Irã receberá lança-mísseis portáteis da China em poucas semanas, dizem fontes

Reuters

30/07/2026

Placeholder - loading - Bandeiras da China e do Irã tremulam na Praça da Paz Celestial, em Pequim 14 de fevereiro de 2023 REUTERS/Thomas Peter
Bandeiras da China e do Irã tremulam na Praça da Paz Celestial, em Pequim 14 de fevereiro de 2023 REUTERS/Thomas Peter

Por John Irish e Jonathan Saul

30 Jul (Reuters) - O Irã deve receber nas próximas semanas um primeiro ​lote de até 400 lança-mísseis portáteis de defesa aérea fabricados na China, segundo informaram à Reuters três fontes a par do acordo, enquanto o país reconstrói suas defesas em meio à guerra com os Estados Unidos.
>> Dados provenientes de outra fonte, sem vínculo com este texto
/-- `|D_i(Φ)| ≤ (|C − c|/2)‖Φ‖²` for symmetric `Δ` with the form bounds. [cite: BalabanImbrieJaffe1988, §5.13 p.305] -/
theorem abs_D_le {Δ : Matrix α α ℝ} (hΔ : Δ.IsSymm) {c C : ℝ} (hcΔ : ∀ v, c * (v ⬝ᵥ v) ≤ v ⬝ᵥ (Δ *ᵥ v))
    (hCΔ : ∀ v, v ⬝ᵥ (Δ *ᵥ v) ≤ C * (v ⬝ᵥ v)) {s : I → ℝ} (hs : ∀ j, 0 ≤ s j ∧ s j ≤ 1) (i : I) (φ : α → ℝ) :
    |∑ j ∈ univ.erase i, s j * blockPair blk Δ φ i j| ≤ |C - c| / 2 * (φ ⬝ᵥ φ) := by
  have h := abs_slope_le blk hcΔ hCΔ hs i φ
  rw [slope_eq_two_mul_D blk hΔ, abs_mul, abs_of_pos (two_pos : (0:ℝ) < 2)] at h
  linarith

/-- **Uniform positivity near `t₀`**: with `c‖v‖² ≤ ⟨v,Δv⟩ ≤ C‖v‖²` (`c > 0`), `s ∈ [0,1]^I`, `t₀ ∈ [0,1]` and
`|t − t₀| ≤ c/(2|C−c| + c)`:  `(c/2)‖Φ‖² ≤ ⟨Φ, Δ_{s[i↦t]}Φ⟩` — also slightly OUTSIDE the cube, as needed to
differentiate at the endpoints `s_i = 0, 1`. [cite: BalabanImbrieJaffe1988, §5.13 p.305] -/
theorem quadForm_interp_ge_near {Δ : Matrix α α ℝ} {c C : ℝ} (hc : 0 < c)
    (hcΔ : ∀ v, c * (v ⬝ᵥ v) ≤ v ⬝ᵥ (Δ *ᵥ v)) (hCΔ : ∀ v, v ⬝ᵥ (Δ *ᵥ v) ≤ C * (v ⬝ᵥ v))
    {s : I → ℝ} (hs : ∀ j, 0 ≤ s j ∧ s j ≤ 1) (i : I) {t₀ : ℝ} (ht₀ : 0 ≤ t₀ ∧ t₀ ≤ 1) {t : ℝ}
    (ht : |t - t₀| ≤ c / (2 * |C - c| + c)) (φ : α → ℝ) :
    c / 2 * (φ ⬝ᵥ φ) ≤ φ ⬝ᵥ (interpForm blk Δ (update s i t) *ᵥ φ) := by
  have hn : 0 ≤ φ ⬝ᵥ φ := Finset.sum_nonneg fun x _ => mul_self_nonneg (φ x)
  have hK : 0 ≤ |C - c| := abs_nonneg _
  have hQt : φ ⬝ᵥ (interpForm blk Δ (update s i t) *ᵥ φ)
      = φ ⬝ᵥ (interpForm blk Δ (update s i t₀) *ᵥ φ)
        + (t - t₀) * ∑ j ∈ univ.erase i, s j * (blockPair blk Δ φ i j + blockPair blk Δ φ j i) := by
    rw [quadForm_interpForm_update blk Δ s i φ t, quadForm_interpForm_update blk Δ s i φ t₀]
    ring
  have h1 : c * (φ ⬝ᵥ φ) ≤ φ ⬝ᵥ (interpForm blk Δ (update s i t₀) *ᵥ φ) :=
    quadForm_interpForm_ge blk hcΔ (update_mem_cube hs i ht₀) φ
  have hE := abs_slope_le blk hcΔ hCΔ hs i φ
  have hεK : c / (2 * |C - c| + c) * (|C - c| * (φ ⬝ᵥ φ)) ≤ c / 2 * (φ ⬝ᵥ φ) := by
    rw [div_mul_eq_mul_div, div_le_iff₀ (by positivity)]
    nlinarith [mul_nonneg (mul_nonneg hc.le hc.le) hn, mul_nonneg hK hn]
  have h2 : |(t - t₀) * ∑ j ∈ univ.erase i, s j * (blockPair blk Δ φ i j + blockPair blk Δ φ j i)|
      ≤ c / 2 * (φ ⬝ᵥ φ) := by
    rw [abs_mul]
    exact (mul_le_mul ht hE (abs_nonneg _) (by positivity)).trans hεK
  have h3 := neg_abs_le ((t - t₀) * ∑ j ∈ univ.erase i, s j * (blockPair blk Δ φ i j + blockPair blk Δ φ j i))
  rw [hQt]
  linarith

/-! ## §3  The first `s`-derivative at the level of the Gaussian integral -/

/-- **"the first derivative produces a term Σ_{j≠i} s_j⟨□_iΦ, Δ□_jΦ⟩"** — AT THE LEVEL OF THE INTEGRAL (dominated
differentiation under the integral sign).  `Δ` positive definite with form bounds `c‖v‖² ≤ ⟨v,Δv⟩ ≤ C‖v‖²` (`c > 0`),
`s ∈ [0,1]^I`, `t₀ ∈ [0,1]`, `G` bounded measurable.  Then the derivative integrand is integrable and
`d/dt|_{t₀} ∫ G(Φ) e^{−½⟨Φ,Δ_{s[i↦t]}Φ⟩}e^{⟨ℱ,Φ⟩}dΦ = −∫ D_i(Φ) G(Φ) e^{−½⟨Φ,Δ_{s[i↦t₀]}Φ⟩}e^{⟨ℱ,Φ⟩}dΦ`,
`D_i(Φ) = Σ_{j≠i} s_j⟨□_iΦ,Δ□_jΦ⟩`. [cite: BalabanImbrieJaffe1988, §5.13 p.305] -/
theorem hasDerivAt_integral_interp {Δ : Matrix α α ℝ} (hΔ : Δ.PosDef) {c C : ℝ} (hc : 0 < c)
    (hcΔ : ∀ v, c * (v ⬝ᵥ v) ≤ v ⬝ᵥ (Δ *ᵥ v)) (hCΔ : ∀ v, v ⬝ᵥ (Δ *ᵥ v) ≤ C * (v ⬝ᵥ v))
    {s : I → ℝ} (hs : ∀ j, 0 ≤ s j ∧ s j ≤ 1) (i : I) {t₀ : ℝ} (ht₀ : 0 ≤ t₀ ∧ t₀ ≤ 1) (f : α → ℝ)
    {G : (α → ℝ) → ℝ} (hGm : AEStronglyMeasurable G volume) {K₀ : ℝ} (hK : ∀ φ, ‖G φ‖ ≤ K₀) :
    Integrable (fun φ : α → ℝ => (∑ j ∈ univ.erase i, s j * blockPair blk Δ φ i j) * G φ *
        (weight (interpForm blk Δ (update s i t₀)) φ * source f φ)) ∧
    HasDerivAt (fun u => ∫ φ : α → ℝ, G φ * (weight (interpForm blk Δ (update s i u)) φ * source f φ))
      (-(∫ φ : α → ℝ, (∑ j ∈ univ.erase i, s j * blockPair blk Δ φ i j) * G φ *
        (weight (interpForm blk Δ (update s i t₀)) φ * source f φ))) t₀ := by
  have hΔs : Δ.IsSymm := isSymm_of_posDef hΔ
  have hε : 0 < c / (2 * |C - c| + c) := by positivity
  have hK0 : 0 ≤ K₀ := (norm_nonneg _).trans (hK 0)
  -- continuity (for measurability)
  have hwc : ∀ u : ℝ, Continuous fun φ : α → ℝ => weight (interpForm blk Δ (update s i u)) φ := fun u =>
    continuous_gauss _
  have hsc : Continuous fun φ : α → ℝ => source f φ :=
    (continuous_dotProduct_right f).rexp.congr fun φ => (source_eq f φ).symm
  have hDc : Continuous fun φ : α → ℝ => ∑ j ∈ univ.erase i, s j * blockPair blk Δ φ i j := by
    refine continuous_finsetSum _ fun j _ => continuous_const.mul ?_
    show Continuous fun φ : α → ℝ => (boxProj blk i *ᵥ φ) ⬝ᵥ (Δ *ᵥ (boxProj blk j *ᵥ φ))
    exact (continuous_const.matrix_mulVec continuous_id).dotProduct
      (continuous_const.matrix_mulVec (continuous_const.matrix_mulVec continuous_id))
  -- the hypotheses of dominated differentiation
  have hF_meas : ∀ᶠ u in 𝓝 t₀, AEStronglyMeasurable
      (fun φ : α → ℝ => G φ * (weight (interpForm blk Δ (update s i u)) φ * source f φ)) volume :=
    Eventually.of_forall fun u => hGm.mul ((hwc u).mul hsc).aestronglyMeasurable
  have hF_int : Integrable (fun φ : α → ℝ => G φ * (weight (interpForm blk Δ (update s i t₀)) φ * source f φ)) :=
    integrable_bdd_mul_weight_source (interpForm_posDef blk hΔ (update_mem_cube hs i ht₀)) f hGm hK
  have hF'_meas : AEStronglyMeasurable (fun φ : α → ℝ => G φ *
      ((-(∑ j ∈ univ.erase i, s j * blockPair blk Δ φ i j) * weight (interpForm blk Δ (update s i t₀)) φ) *
        source f φ)) volume :=
    hGm.mul (((hDc.neg.mul (hwc t₀)).mul hsc).aestronglyMeasurable)
  have h_diff : ∀ᵐ φ ∂(volume : Measure (α → ℝ)), ∀ u ∈ ball t₀ (c / (2 * |C - c| + c)),
      HasDerivAt (fun u => G φ * (weight (interpForm blk Δ (update s i u)) φ * source f φ))
        (G φ * ((-(∑ j ∈ univ.erase i, s j * blockPair blk Δ φ i j) *
          weight (interpForm blk Δ (update s i u)) φ) * source f φ)) u :=
    Eventually.of_forall fun φ u _ => ((hasDerivAt_weight_interp blk hΔs s i φ u).mul_const _).const_mul _
  -- the dominating function: `K₀ (|C−c|/2) ‖Φ‖² e^{⟨ℱ,Φ⟩} e^{−½⟨Φ,(c/2)Φ⟩}`
  have hA' : ((c / 2) • (1 : Matrix α α ℝ)).PosDef := Matrix.PosDef.one.smul (by positivity)
  have hsq : Integrable fun φ : α → ℝ => (φ ⬝ᵥ φ) *
      (Real.exp (φ ⬝ᵥ f) * Real.exp (-(1/2 : ℝ) * (φ ⬝ᵥ ((c / 2) • (1 : Matrix α α ℝ)) *ᵥ φ))) := by
    have h := integrable_finsetSum (Finset.univ : Finset α) fun x _ =>
      integrable_fieldProd_tilt hA' (Finset.univ : Finset (Fin 2)) (fun _ => Pi.single x (1:ℝ)) f
    refine h.congr (Eventually.of_forall fun φ => ?_)
    simp only [Fin.prod_univ_two, dotProduct_single_one]
    rw [← Finset.sum_mul]
    simp only [dotProduct]
  have bound_integrable : Integrable fun φ : α → ℝ => K₀ * (|C - c| / 2) * ((φ ⬝ᵥ φ) *
      (Real.exp (φ ⬝ᵥ f) * Real.exp (-(1/2 : ℝ) * (φ ⬝ᵥ ((c / 2) • (1 : Matrix α α ℝ)) *ᵥ φ)))) :=
    hsq.const_mul _
  have h_bound : ∀ᵐ φ ∂(volume : Measure (α → ℝ)), ∀ u ∈ ball t₀ (c / (2 * |C - c| + c)),
      ‖G φ * ((-(∑ j ∈ univ.erase i, s j * blockPair blk Δ φ i j) *
          weight (interpForm blk Δ (update s i u)) φ) * source f φ)‖
        ≤ K₀ * (|C - c| / 2) * ((φ ⬝ᵥ φ) *
          (Real.exp (φ ⬝ᵥ f) * Real.exp (-(1/2 : ℝ) * (φ ⬝ᵥ ((c / 2) • (1 : Matrix α α ℝ)) *ᵥ φ)))) := by
    refine Eventually.of_forall fun φ u hu => ?_
    have hu' : |u - t₀| ≤ c / (2 * |C - c| + c) := by
      rw [mem_ball, Real.dist_eq] at hu
      exact hu.le
    have hn : 0 ≤ φ ⬝ᵥ φ := Finset.sum_nonneg fun x _ => mul_self_nonneg (φ x)
    have hQ := quadForm_interp_ge_near blk hc hcΔ hCΔ hs i ht₀ hu' φ
    have hD := abs_D_le blk hΔs hcΔ hCΔ hs i φ
    have hw : weight (interpForm blk Δ (update s i u)) φ
        ≤ Real.exp (-(1/2 : ℝ) * (φ ⬝ᵥ ((c / 2) • (1 : Matrix α α ℝ)) *ᵥ φ)) := by
      rw [B2Eq228Conditioning.weight, Real.exp_le_exp, Matrix.smul_mulVec, Matrix.one_mulVec, dotProduct_smul,
        smul_eq_mul]
      linarith
    have hw0 : 0 ≤ weight (interpForm blk Δ (update s i u)) φ := (B2Eq228Conditioning.weight_pos _ φ).le
    simp only [source_eq f, norm_mul, norm_neg, Real.norm_eq_abs, abs_of_nonneg hw0, Real.abs_exp]
    have hGφ : |G φ| ≤ K₀ := by simpa only [Real.norm_eq_abs] using hK φ
    calc |G φ| * (|∑ j ∈ univ.erase i, s j * blockPair blk Δ φ i j| *
            weight (interpForm blk Δ (update s i u)) φ * Real.exp (φ ⬝ᵥ f))
        ≤ K₀ * ((|C - c| / 2 * (φ ⬝ᵥ φ)) *
            Real.exp (-(1/2 : ℝ) * (φ ⬝ᵥ ((c / 2) • (1 : Matrix α α ℝ)) *ᵥ φ)) * Real.exp (φ ⬝ᵥ f)) :=
          mul_le_mul hGφ (mul_le_mul_of_nonneg_right (mul_le_mul hD hw hw0 (mul_nonneg (by positivity) hn))
            (Real.exp_pos _).le) (mul_nonneg (mul_nonneg (abs_nonneg _) hw0) (Real.exp_pos _).le) hK0
      _ = _ := by ring
  have key := hasDerivAt_integral_of_dominated_loc_of_deriv_le (ball_mem_nhds t₀ hε) hF_meas hF_int hF'_meas
    h_bound bound_integrable h_diff
  refine ⟨(key.1.neg).congr (Eventually.of_forall fun φ => ?_), key.2.congr_deriv ?_⟩
  · simp only [Pi.neg_apply]
    ring
  · rw [← integral_neg]
    congr 1
    funext φ
    ring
A compra, avaliada em US$60 milhões a US$70 milhões, é uma das maiores iniciativas conhecidas de Teerã para fortalecer suas defesas aéreas de curto alcance desde o início da guerra com os EUA e Israel, que expôs lacunas na capacidade do Irã de proteger instalações militares e infraestrutura estratégica.

O contrato abrange a compra de entre 300 e 400 sistemas portáteis de defesa aérea, incluindo mísseis QW-12 e FN-16 de fabricação chinesa, segundo as fontes.

O acordo foi assinado com a Zhongqing Baoshang International Investment, uma empresa sediada em Hong Kong que, segundo as fontes, atuou como intermediária entre a parte iraniana e o fornecedor chinês.

IRÃ PRECISA SE REARMAR APÓS MESES DE GUERRA

As fontes falaram sob condição de anonimato devido à delicadeza do assunto. O Ministério das Relações Exteriores do Irã não respondeu imediatamente a um pedido de comentário.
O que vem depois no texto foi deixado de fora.